── RECORD EXCERPTS

/-! ### 2. The square-form halving law at every size -/

/-- **SQUARE-FORM HALVING LAW AT EVERY SIZE.**  For `K ≥ 1` and every `m ≥ 1` there is a bound `B` of the unsigned row,
`TropRowD m K B`, with `(B + 1)² · 2^{C(⌊log₂ m⌋ − 2, 2)} ≤ K² · 16^m`. [this cell] -/
theorem halving_sq (K : ℕ) (hK : 1 ≤ K) : ∀ m : ℕ, 1 ≤ m →
    ∃ B, TropRowD m K B ∧ (B + 1) ^ 2 * 2 ^ ((Nat.log 2 m - 2).choose 2) ≤ K ^ 2 * 16 ^ m := by
  intro m
  induction m using Nat.strong_induction_on with
  | _ m ih =>
  intro hm
  have hW : ∀ n : ℕ, n.centralBinom ^ 2 * (3 * n + 1) ≤ 16 ^ n :=
    Literature.Probability.LatticeModels.UniformStep.centralBinom_sq_mul_le
  obtain ⟨a, rfl | rfl⟩ := Nat.even_or_odd' m
  · -- even size `m = 2a`, `a ≥ 1`
    have ha : 1 ≤ a := by omega
    obtain ⟨B, hB, hineq⟩ := ih a (by omega) ha
    rw [two_mul]
    refine ⟨(a + a).choose a * (B + B + 1) - 1, tropRowD_halving hB hB, ?_⟩
    set G := 2 ^ ((Nat.log 2 a - 2).choose 2) with hG
    set r := 2 ^ (Nat.log 2 a - 2) with hr
    set C := (a + a).choose a with hCdef
    have hlog : Nat.log 2 (a + a) = Nat.log 2 a + 1 := log_two_add_self a ha
    rw [hlog, pot_succ, ← hG, ← hr]
    have hC : 1 ≤ C := by rw [hCdef]; exact Nat.choose_pos (by omega)
    have hprod : 1 ≤ C * (B + B + 1) := Nat.mul_pos hC (by omega)
    have hWa : C ^ 2 * (3 * a + 1) ≤ 16 ^ a := by
      rw [hCdef, ← two_mul, ← Nat.centralBinom_eq_two_mul_choose]; exact hW a
    have h4r : r * 4 ≤ 3 * a + 1 := (ratio_budget a ha).1
    calc (C * (B + B + 1) - 1 + 1) ^ 2 * (G * r) = (C * (B + B + 1)) ^ 2 * (G * r) := by rw [Nat.sub_add_cancel hprod]
      _ ≤ (C * (2 * (B + 1))) ^ 2 * (G * r) := by gcongr; omega
      _ = r * 4 * C ^ 2 * ((B + 1) ^ 2 * G) := by ring
      _ ≤ r * 4 * C ^ 2 * (K ^ 2 * 16 ^ a) := by gcongr
      _ = (r * 4) * (C ^ 2 * (K ^ 2 * 16 ^ a)) := by ring
      _ ≤ (3 * a + 1) * (C ^ 2 * (K ^ 2 * 16 ^ a)) := by gcongr
      _ = (C ^ 2 * (3 * a + 1)) * (K ^ 2 * 16 ^ a) := by ring
      _ ≤ 16 ^ a * (K ^ 2 * 16 ^ a) := by gcongr
      _ = K ^ 2 * 16 ^ (a + a) := by rw [pow_add]; ring
  · -- odd size `m = 2a + 1`
    rcases Nat.eq_zero_or_pos a with rfl | ha
    · -- `m = 1`
      refine ⟨K - 1, by simpa using tropRowD_one K, ?_⟩
      simp only [Nat.mul_zero, Nat.zero_add, Nat.log_one_right, Nat.zero_sub, Nat.choose_zero_succ, pow_zero, mul_one, pow_one]
      have : K - 1 + 1 = K := by omega
      rw [this]; nlinarith
    obtain ⟨B₁, hB₁, h₁⟩ := ih a (by omega) ha
    obtain ⟨B₂, hB₂, h₂⟩ := ih (a + 1) (by omega) (by omega)
    rw [show 2 * a + 1 = a + (a + 1) by ring]
    refine ⟨(a + (a + 1)).choose a * (B₁ + B₂ + 1) - 1, tropRowD_halving hB₁ hB₂, ?_⟩
    set G := 2 ^ ((Nat.log 2 a - 2).choose 2) with hG
    set G' := 2 ^ ((Nat.log 2 (a + 1) - 2).choose 2) with hG'
    set r := 2 ^ (Nat.log 2 a - 2) with hr
    set C := (a + (a + 1)).choose a with hCdef
    set X := B₁ + 1 with hX
    set Y := B₂ + 1 with hY
    have hlog : Nat.log 2 (a + (a + 1)) = Nat.log 2 a + 1 := log_two_add_self_add_one a ha
    rw [hlog, pot_succ, ← hG, ← hr]
    have hGG' : G ≤ G' := pot_mono (Nat.le_succ a)
    have h₂' : Y ^ 2 * G ≤ K ^ 2 * 16 ^ (a + 1) := (Nat.mul_le_mul_left _ hGG').trans h₂
    -- the mixed estimate `(X+Y)²·G ≤ 25·K²·16^a`
    have hXY2 : (X * Y * G) ^ 2 ≤ (4 * K ^ 2 * 16 ^ a) ^ 2 := by
      calc (X * Y * G) ^ 2 = (X ^ 2 * G) * (Y ^ 2 * G) := by ring
        _ ≤ (K ^ 2 * 16 ^ a) * (K ^ 2 * 16 ^ (a + 1)) := Nat.mul_le_mul h₁ h₂'
        _ = (4 * K ^ 2 * 16 ^ a) ^ 2 := by rw [pow_succ]; ring
    have hXY : X * Y * G ≤ 4 * K ^ 2 * 16 ^ a := (Nat.pow_le_pow_iff_left (by norm_num)).mp hXY2
    have hsum : (X + Y) ^ 2 * G ≤ 25 * (K ^ 2 * 16 ^ a) := by
      calc (X + Y) ^ 2 * G = X ^ 2 * G + 2 * (X * Y * G) + Y ^ 2 * G := by ring
        _ ≤ K ^ 2 * 16 ^ a + 2 * (4 * K ^ 2 * 16 ^ a) + K ^ 2 * 16 ^ (a + 1) := by gcongr
        _ = 25 * (K ^ 2 * 16 ^ a) := by rw [pow_succ]; ring
    have hC : 1 ≤ C := by rw [hCdef]; exact Nat.choose_pos (by omega)
    have hprod : 1 ≤ C * (B₁ + B₂ + 1) := Nat.mul_pos hC (by omega)
    -- Wallis at `a + 1`: `(2C)²·(3a+4) ≤ 16^(a+1)` since `C(2a+2, a+1) = 2·C(2a+1, a)`
    have hWa : 4 * C ^ 2 * (3 * a + 4) ≤ 16 ^ (a + 1) := by
      have h := hW (a + 1)
      rw [centralBinom_eq_two_mul_choose_pred (a + 1) (by omega), show 2 * (a + 1) - 1 = 2 * a + 1 by omega,
        Nat.choose_symm_half] at h
      have e : (2 * a + 1).choose a = C := by rw [hCdef]; congr 1; ring
      rw [e] at h
      calc 4 * C ^ 2 * (3 * a + 4) = (2 * C) ^ 2 * (3 * (a + 1) + 1) := by ring
        _ ≤ 16 ^ (a + 1) := h
    have h25r : r * 25 ≤ 12 * a + 16 := (ratio_budget a ha).2
    calc (C * (B₁ + B₂ + 1) - 1 + 1) ^ 2 * (G * r) = (C * (B₁ + B₂ + 1)) ^ 2 * (G * r) := by rw [Nat.sub_add_cancel hprod]
      _ ≤ (C * (X + Y)) ^ 2 * (G * r) :=
          Nat.mul_le_mul_right _ (Nat.pow_le_pow_left (Nat.mul_le_mul_left _ (by omega)) 2)
      _ = r * C ^ 2 * ((X + Y) ^ 2 * G) := by ring
      _ ≤ r * C ^ 2 * (25 * (K ^ 2 * 16 ^ a)) := by gcongr
      _ = (r * 25) * C ^ 2 * (K ^ 2 * 16 ^ a) := by ring
      _ ≤ (12 * a + 16) * C ^ 2 * (K ^ 2 * 16 ^ a) := by gcongr
      _ = (4 * C ^ 2 * (3 * a + 4)) * (K ^ 2 * 16 ^ a) := by ring
      _ ≤ 16 ^ (a + 1) * (K ^ 2 * 16 ^ a) := by gcongr
      _ = K ^ 2 * 16 ^ (a + (a + 1)) := by rw [pow_add, pow_add]; ring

────

EXERCISE: Copy, exactly and only, the lines above that begin with the one containing "rcases Nat.eq_zero_or_pos a with rfl | ha" and finish with the one containing "rw [e] at h".

REPLY:
    rcases Nat.eq_zero_or_pos a with rfl | ha
    · -- `m = 1`
      refine ⟨K - 1, by simpa using tropRowD_one K, ?_⟩
      simp only [Nat.mul_zero, Nat.zero_add, Nat.log_one_right, Nat.zero_sub, Nat.choose_zero_succ, pow_zero, mul_one, pow_one]
      have : K - 1 + 1 = K := by omega
      rw [this]; nlinarith
    obtain ⟨B₁, hB₁, h₁⟩ := ih a (by omega) ha
    obtain ⟨B₂, hB₂, h₂⟩ := ih (a + 1) (by omega) (by omega)
    rw [show 2 * a + 1 = a + (a + 1) by ring]
    refine ⟨(a + (a + 1)).choose a * (B₁ + B₂ + 1) - 1, tropRowD_halving hB₁ hB₂, ?_⟩
    set G := 2 ^ ((Nat.log 2 a - 2).choose 2) with hG
    set G' := 2 ^ ((Nat.log 2 (a + 1) - 2).choose 2) with hG'
    set r := 2 ^ (Nat.log 2 a - 2) with hr
    set C := (a + (a + 1)).choose a with hCdef
    set X := B₁ + 1 with hX
    set Y := B₂ + 1 with hY
    have hlog : Nat.log 2 (a + (a + 1)) = Nat.log 2 a + 1 := log_two_add_self_add_one a ha
    rw [hlog, pot_succ, ← hG, ← hr]
    have hGG' : G ≤ G' := pot_mono (Nat.le_succ a)
    have h₂' : Y ^ 2 * G ≤ K ^ 2 * 16 ^ (a + 1) := (Nat.mul_le_mul_left _ hGG').trans h₂
    -- the mixed estimate `(X+Y)²·G ≤ 25·K²·16^a`
    have hXY2 : (X * Y * G) ^ 2 ≤ (4 * K ^ 2 * 16 ^ a) ^ 2 := by
      calc (X * Y * G) ^ 2 = (X ^ 2 * G) * (Y ^ 2 * G) := by ring
        _ ≤ (K ^ 2 * 16 ^ a) * (K ^ 2 * 16 ^ (a + 1)) := Nat.mul_le_mul h₁ h₂'
        _ = (4 * K ^ 2 * 16 ^ a) ^ 2 := by rw [pow_succ]; ring
    have hXY : X * Y * G ≤ 4 * K ^ 2 * 16 ^ a := (Nat.pow_le_pow_iff_left (by norm_num)).mp hXY2
    have hsum : (X + Y) ^ 2 * G ≤ 25 * (K ^ 2 * 16 ^ a) := by
      calc (X + Y) ^ 2 * G = X ^ 2 * G + 2 * (X * Y * G) + Y ^ 2 * G := by ring
        _ ≤ K ^ 2 * 16 ^ a + 2 * (4 * K ^ 2 * 16 ^ a) + K ^ 2 * 16 ^ (a + 1) := by gcongr
        _ = 25 * (K ^ 2 * 16 ^ a) := by rw [pow_succ]; ring
    have hC : 1 ≤ C := by rw [hCdef]; exact Nat.choose_pos (by omega)
    have hprod : 1 ≤ C * (B₁ + B₂ + 1) := Nat.mul_pos hC (by omega)
    -- Wallis at `a + 1`: `(2C)²·(3a+4) ≤ 16^(a+1)` since `C(2a+2, a+1) = 2·C(2a+1, a)`
    have hWa : 4 * C ^ 2 * (3 * a + 4) ≤ 16 ^ (a + 1) := by
      have h := hW (a + 1)
      rw [centralBinom_eq_two_mul_choose_pred (a + 1) (by omega), show 2 * (a + 1) - 1 = 2 * a + 1 by omega,
        Nat.choose_symm_half] at h
      have e : (2 * a + 1).choose a = C := by rw [hCdef]; congr 1; ring
      rw [e] at h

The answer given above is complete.